Exercise - Among the lines below, take the one holding "everywhere) — unconditionally", the one holding "contVersion_eq_of_continuous hf (ae_eq_refl", and all lines between them. Set them down exactly.

Source records -

/-- The defining property of the continuous version, when one exists. [cite: Balaban1987RG1, (0.13) p.254 (bookkeeping)] -/
theorem contVersion_spec {μ : Measure α} {f : α → ℝ} (h : HasContVersion μ f) :
    Continuous (contVersion μ f) ∧ contVersion μ f =ᵐ[μ] f := by
  unfold contVersion; rw [dif_pos h]; exact h.choose_spec

/-- The continuous version is continuous — unconditionally (the junk branch is the constant `0`). [cite: Balaban1987RG1, (0.13) p.254 (bookkeeping)] -/
theorem continuous_contVersion (μ : Measure α) (f : α → ℝ) : Continuous (contVersion μ f) := by
  by_cases h : HasContVersion μ f
  · exact (contVersion_spec h).1
  · unfold contVersion; rw [dif_neg h]; exact continuous_const

/-- When a continuous version exists, `contVersion μ f` is a version of `f`. [cite: Balaban1987RG1, (0.13) p.254 (bookkeeping)] -/
theorem contVersion_ae_eq {μ : Measure α} {f : α → ℝ} (h : HasContVersion μ f) : contVersion μ f =ᵐ[μ] f :=
  (contVersion_spec h).2

/-- Existence of a continuous version depends only on the a.e.-class. [cite: Balaban1987RG1, (0.13) p.254 (bookkeeping)] -/
theorem hasContVersion_congr_ae {μ : Measure α} {f₁ f₂ : α → ℝ} (h : f₁ =ᵐ[μ] f₂) :
    HasContVersion μ f₁ ↔ HasContVersion μ f₂ :=
  ⟨fun ⟨g, hg, hgf⟩ => ⟨g, hg, hgf.trans h⟩, fun ⟨g, hg, hgf⟩ => ⟨g, hg, hgf.trans h.symm⟩⟩

/-- **POINTWISE DETERMINACY.** On a measure positive on non-empty open sets, ANY continuous representative of `f` IS `contVersion μ f` —
everywhere, not just a.e. (Mathlib `Continuous.ae_eq_iff_eq`). [cite: Balaban1987RG1, (0.13) p.254 (bookkeeping)] -/
theorem contVersion_eq_of_continuous {μ : Measure α} [μ.IsOpenPosMeasure] {f g : α → ℝ} (hg : Continuous g) (hgf : g =ᵐ[μ] f) :
    contVersion μ f = g := by
  have h : HasContVersion μ f := ⟨g, hg, hgf⟩
  exact (Continuous.ae_eq_iff_eq μ (contVersion_spec h).1 hg).1 ((contVersion_spec h).2.trans hgf.symm)

/-- **VERSION-INDEPENDENCE.** On a measure positive on non-empty open sets, a.e.-equal functions have THE SAME continuous version (as functions,
everywhere) — unconditionally (both junk when neither has one). [cite: Balaban1987RG1, (0.13) p.254 (bookkeeping)] -/
theorem contVersion_congr_ae {μ : Measure α} [μ.IsOpenPosMeasure] {f₁ f₂ : α → ℝ} (h : f₁ =ᵐ[μ] f₂) :
    contVersion μ f₁ = contVersion μ f₂ := by
  by_cases h₁ : HasContVersion μ f₁
  · exact (contVersion_eq_of_continuous (contVersion_spec h₁).1 ((contVersion_spec h₁).2.trans h)).symm
  · have h₂ : ¬ HasContVersion μ f₂ := fun h₂ => h₁ ((hasContVersion_congr_ae h).2 h₂)
    unfold contVersion; rw [dif_neg h₁, dif_neg h₂]

/-- A continuous function is its own continuous version. [cite: Balaban1987RG1, (0.13) p.254 (bookkeeping)] -/
theorem contVersion_of_continuous {μ : Measure α} [μ.IsOpenPosMeasure] {f : α → ℝ} (hf : Continuous f) : contVersion μ f = f :=
  contVersion_eq_of_continuous hf (ae_eq_refl f)

/-- The junk branch: no continuous version ⇒ `contVersion μ f = 0`. [cite: Balaban1987RG1, (0.13) p.254 (bookkeeping)] -/
theorem contVersion_of_not {μ : Measure α} {f : α → ℝ} (h : ¬ HasContVersion μ f) : contVersion μ f = 0 := by
  unfold contVersion; rw [dif_neg h]

end Generic

/-! ## §2. The continuous-version transport on lattice gauge fields -/

section Gauge

variable (P : Params) (j : ℕ) (G : Type*) [GaugeGroup G] [MeasurableSpace G] [HaarData G]

/-- Product Haar measure on the RAW configuration type `PBond P j → G` (which carries the Pi topology; NO instance is declared on `GaugeField`); it IS
`fieldMeasure P j G` (`piHaar_eq_fieldMeasure`, `rfl`). [cite: Balaban1985Averaging, (10) p.19 (bookkeeping)] -/
def piHaar : Measure (PBond P j → G) := Measure.pi (fun _ : PBond P j => (HaarData.haar : Measure G))

/-- `piHaar` is the field measure of the tree (definitional). [cite: Balaban1985Averaging, (10) p.19 (bookkeeping)] -/
theorem piHaar_eq_fieldMeasure : piHaar P j G = fieldMeasure P j G := rfl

Answer to this task -
everywhere) — unconditionally (both junk when neither has one). [cite: Balaban1987RG1, (0.13) p.254 (bookkeeping)] -/
theorem contVersion_congr_ae {μ : Measure α} [μ.IsOpenPosMeasure] {f₁ f₂ : α → ℝ} (h : f₁ =ᵐ[μ] f₂) :
    contVersion μ f₁ = contVersion μ f₂ := by
  by_cases h₁ : HasContVersion μ f₁
  · exact (contVersion_eq_of_continuous (contVersion_spec h₁).1 ((contVersion_spec h₁).2.trans h)).symm
  · have h₂ : ¬ HasContVersion μ f₂ := fun h₂ => h₁ ((hasContVersion_congr_ae h).2 h₂)
    unfold contVersion; rw [dif_neg h₁, dif_neg h₂]

/-- A continuous function is its own continuous version. [cite: Balaban1987RG1, (0.13) p.254 (bookkeeping)] -/
theorem contVersion_of_continuous {μ : Measure α} [μ.IsOpenPosMeasure] {f : α → ℝ} (hf : Continuous f) : contVersion μ f = f :=
  contVersion_eq_of_continuous hf (ae_eq_refl f)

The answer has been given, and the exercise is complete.